* THE TASK *
Return all the entries word for word.

____

open CategoryTheory AlgebraicGeometry TopologicalSpace
open Summit.ResolutionOfSingularities.ResolutionOfSingularities.Theorems.CampaignW42
open Literature.AlgebraicGeometry.Resolution Literature.RingTheory.HilbertSamuel

namespace Summit.ResolutionOfSingularities.ResolutionOfSingularities.Theorems.SigmaMaxModificationsCorridor3.Sigma

universe u

open Scheme.IdealSheafData

variable {W : Scheme.{u}}

/-! ## The trace list, bad components, the curve centre -/

/-- [OURS · L1 W4.2] **THE FILTERED TRACE LIST** `Γs(E, D) := E.restrictOff ι_D` on the reduced surface `D̃ = (menuCentre D).subscheme` (members containing `D`
dropped, the others pulled back; res-type-067's `Boundary.restrictOff`). Its `badness` is stub-1's `badOfRecord W E D`, its `divisorSet` is `surfaceTraceSet E D`.
NOT a statement of the manuscript. [folklore] -/
abbrev surfaceTraces (E : Boundary W) (D : Closeds W) : Boundary (menuCentre D).subscheme :=
  E.restrictOff (menuCentre D).subschemeι

/-- `M(E, D)` is the badness of the trace list (`rfl`). [folklore] -/
theorem badOfRecord_eq_badness_surfaceTraces (E : Boundary W) (D : Closeds W) : badOfRecord W E D = (surfaceTraces E D).badness :=
  rfl

/-- `S(E, D)` is the divisor set of the trace list (`rfl`). [folklore] -/
theorem surfaceTraceSet_eq_divisorSet_surfaceTraces (E : Boundary W) (D : Closeds W) : surfaceTraceSet E D = (surfaceTraces E D).divisorSet :=
  rfl

/-- [OURS · L1 W4.2] **A BAD COMPONENT** of a trace list `Γs` on `D`: a codimension-one point `ζ` of the configuration whose total multiplicity
`S_ζ = Σ compMults ζ` is `≥ 2` (shared by two members, or carried with order `≥ 2`) — stub-1's «BAD» (`Boundary.crossingPts` docstring). NOT a statement of the
manuscript. [folklore] -/
def IsBadComponent {D : Scheme.{u}} (Γs : Boundary D) (ζ : D) : Prop :=
  ζ ∈ Γs.codimOnePoints ∧ 2 ≤ (Γs.compMults ζ).sum

/-- Unfolding (`Iff.rfl`). [folklore] -/
theorem isBadComponent_iff {D : Scheme.{u}} {Γs : Boundary D} {ζ : D} :
    IsBadComponent Γs ζ ↔ ζ ∈ Γs.codimOnePoints ∧ 2 ≤ (Γs.compMults ζ).sum :=
  Iff.rfl

/-- [OURS · L1 W4.2] **THE CURVE CENTRE UNDER A COMPONENT**: the REDUCED closed subscheme of `W` on the closure of `ι_D ζ` — for `ζ` a codimension-one point of
the trace configuration on `D̃`, the reduced irreducible curve `cl{ι_D ζ} ⊆ D` (Mathlib `vanishingIdeal`). NOT a statement of the manuscript. [folklore] -/
def componentCentre (D : Closeds W) (ζ : ↥(menuCentre D).subscheme) : W.IdealSheafData :=
  vanishingIdeal ⟨closure {(menuCentre D).subschemeι ζ}, isClosed_closure⟩

/-- The support of the curve centre is the closure of the point. [folklore] -/
theorem coe_support_componentCentre (D : Closeds W) (ζ : ↥(menuCentre D).subscheme) :
    ((componentCentre D ζ).support : Set W) = closure {(menuCentre D).subschemeι ζ} := by
  simp only [componentCentre, Scheme.IdealSheafData.coe_support_vanishingIdeal, TopologicalSpace.Closeds.coe_mk]

/-- The curve centre lies inside `D` (`D` is closed and contains `ι_D ζ`). [folklore] -/
theorem support_componentCentre_subset (D : Closeds W) (ζ : ↥(menuCentre D).subscheme) :
    ((componentCentre D ζ).support : Set W) ⊆ (D : Set W) := by
  rw [coe_support_componentCentre]
  exact closure_minimal (Set.singleton_subset_iff.mpr (subschemeι_mem D ζ)) D.isClosed

/-! ## The cure sub-oracle -/

/-- [OURS · L1 W4.2] **THE CURE SUB-ORACLE OF RECORD** — the `cure` parameter of `SurfacePrep.ofRecord regular phaseS bad cure point`: for the surface `D` at the
state `(W, L, P, E)`, with `Γs := surfaceTraces E D` the filtered traces on `D̃`, propose as centre
(a) the REDUCED CURVE `componentCentre D ζ` of ANY BAD component `ζ` (`IsBadComponent Γs ζ`), or — if NO component is bad —
(b) the REDUCED CLOSED POINT `𝓘(ι_D x)` at ANY COUNTED CROSSING `x ∈ Γs.crossingPts Γ` of a member `Γ ∈ Γs`.
Bad components first, crossings after (res-L1-w42-stub-1 19:36:06Z). State-blind except through `E` and `D`; the (P1) tier gates it behind `regular D ∧ 0 < bad`
and makes the choice. NOT a statement of the manuscript. [folklore] -/
def cureStepOfRecord : SurfacePrep.{u} :=
  fun W _ _ _ _ _ E D C =>
    (∃ ζ : ↥(menuCentre D).subscheme, IsBadComponent (surfaceTraces E D) ζ ∧ C = componentCentre D ζ) ∨
      ((∀ ζ : ↥(menuCentre D).subscheme, ¬ IsBadComponent (surfaceTraces E D) ζ) ∧
        ∃ Γ ∈ surfaceTraces E D, ∃ x ∈ (surfaceTraces E D).crossingPts Γ, ∃ (hx : IsClosed ({(menuCentre D).subschemeι x} : Set W)),
          C = vanishingIdeal ⟨{(menuCentre D).subschemeι x}, hx⟩)

variable {hW : IsLocallyNoetherian W} {N : ℕ} {ν : ℕ → ℕ} {L : Labelling W} {P : Option (Pending W)} {E : Boundary W} {D : Closeds W} {C : W.IdealSheafData}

____

* ANSWER BOX *
open CategoryTheory AlgebraicGeometry TopologicalSpace
open Summit.ResolutionOfSingularities.ResolutionOfSingularities.Theorems.CampaignW42
open Literature.AlgebraicGeometry.Resolution Literature.RingTheory.HilbertSamuel

namespace Summit.ResolutionOfSingularities.ResolutionOfSingularities.Theorems.SigmaMaxModificationsCorridor3.Sigma

universe u

open Scheme.IdealSheafData

variable {W : Scheme.{u}}

/-! ## The trace list, bad components, the curve centre -/

/-- [OURS · L1 W4.2] **THE FILTERED TRACE LIST** `Γs(E, D) := E.restrictOff ι_D` on the reduced surface `D̃ = (menuCentre D).subscheme` (members containing `D`
dropped, the others pulled back; res-type-067's `Boundary.restrictOff`). Its `badness` is stub-1's `badOfRecord W E D`, its `divisorSet` is `surfaceTraceSet E D`.
NOT a statement of the manuscript. [folklore] -/
abbrev surfaceTraces (E : Boundary W) (D : Closeds W) : Boundary (menuCentre D).subscheme :=
  E.restrictOff (menuCentre D).subschemeι

/-- `M(E, D)` is the badness of the trace list (`rfl`). [folklore] -/
theorem badOfRecord_eq_badness_surfaceTraces (E : Boundary W) (D : Closeds W) : badOfRecord W E D = (surfaceTraces E D).badness :=
  rfl

/-- `S(E, D)` is the divisor set of the trace list (`rfl`). [folklore] -/
theorem surfaceTraceSet_eq_divisorSet_surfaceTraces (E : Boundary W) (D : Closeds W) : surfaceTraceSet E D = (surfaceTraces E D).divisorSet :=
  rfl

/-- [OURS · L1 W4.2] **A BAD COMPONENT** of a trace list `Γs` on `D`: a codimension-one point `ζ` of the configuration whose total multiplicity
`S_ζ = Σ compMults ζ` is `≥ 2` (shared by two members, or carried with order `≥ 2`) — stub-1's «BAD» (`Boundary.crossingPts` docstring). NOT a statement of the
manuscript. [folklore] -/
def IsBadComponent {D : Scheme.{u}} (Γs : Boundary D) (ζ : D) : Prop :=
  ζ ∈ Γs.codimOnePoints ∧ 2 ≤ (Γs.compMults ζ).sum

/-- Unfolding (`Iff.rfl`). [folklore] -/
theorem isBadComponent_iff {D : Scheme.{u}} {Γs : Boundary D} {ζ : D} :
    IsBadComponent Γs ζ ↔ ζ ∈ Γs.codimOnePoints ∧ 2 ≤ (Γs.compMults ζ).sum :=
  Iff.rfl

/-- [OURS · L1 W4.2] **THE CURVE CENTRE UNDER A COMPONENT**: the REDUCED closed subscheme of `W` on the closure of `ι_D ζ` — for `ζ` a codimension-one point of
the trace configuration on `D̃`, the reduced irreducible curve `cl{ι_D ζ} ⊆ D` (Mathlib `vanishingIdeal`). NOT a statement of the manuscript. [folklore] -/
def componentCentre (D : Closeds W) (ζ : ↥(menuCentre D).subscheme) : W.IdealSheafData :=
  vanishingIdeal ⟨closure {(menuCentre D).subschemeι ζ}, isClosed_closure⟩

/-- The support of the curve centre is the closure of the point. [folklore] -/
theorem coe_support_componentCentre (D : Closeds W) (ζ : ↥(menuCentre D).subscheme) :
    ((componentCentre D ζ).support : Set W) = closure {(menuCentre D).subschemeι ζ} := by
  simp only [componentCentre, Scheme.IdealSheafData.coe_support_vanishingIdeal, TopologicalSpace.Closeds.coe_mk]

/-- The curve centre lies inside `D` (`D` is closed and contains `ι_D ζ`). [folklore] -/
theorem support_componentCentre_subset (D : Closeds W) (ζ : ↥(menuCentre D).subscheme) :
    ((componentCentre D ζ).support : Set W) ⊆ (D : Set W) := by
  rw [coe_support_componentCentre]
  exact closure_minimal (Set.singleton_subset_iff.mpr (subschemeι_mem D ζ)) D.isClosed

/-! ## The cure sub-oracle -/

/-- [OURS · L1 W4.2] **THE CURE SUB-ORACLE OF RECORD** — the `cure` parameter of `SurfacePrep.ofRecord regular phaseS bad cure point`: for the surface `D` at the
state `(W, L, P, E)`, with `Γs := surfaceTraces E D` the filtered traces on `D̃`, propose as centre
(a) the REDUCED CURVE `componentCentre D ζ` of ANY BAD component `ζ` (`IsBadComponent Γs ζ`), or — if NO component is bad —
(b) the REDUCED CLOSED POINT `𝓘(ι_D x)` at ANY COUNTED CROSSING `x ∈ Γs.crossingPts Γ` of a member `Γ ∈ Γs`.
Bad components first, crossings after (res-L1-w42-stub-1 19:36:06Z). State-blind except through `E` and `D`; the (P1) tier gates it behind `regular D ∧ 0 < bad`
and makes the choice. NOT a statement of the manuscript. [folklore] -/
def cureStepOfRecord : SurfacePrep.{u} :=
  fun W _ _ _ _ _ E D C =>
    (∃ ζ : ↥(menuCentre D).subscheme, IsBadComponent (surfaceTraces E D) ζ ∧ C = componentCentre D ζ) ∨
      ((∀ ζ : ↥(menuCentre D).subscheme, ¬ IsBadComponent (surfaceTraces E D) ζ) ∧
        ∃ Γ ∈ surfaceTraces E D, ∃ x ∈ (surfaceTraces E D).crossingPts Γ, ∃ (hx : IsClosed ({(menuCentre D).subschemeι x} : Set W)),
          C = vanishingIdeal ⟨{(menuCentre D).subschemeι x}, hx⟩)

variable {hW : IsLocallyNoetherian W} {N : ℕ} {ν : ℕ → ℕ} {L : Labelling W} {P : Option (Pending W)} {E : Boundary W} {D : Closeds W} {C : W.IdealSheafData}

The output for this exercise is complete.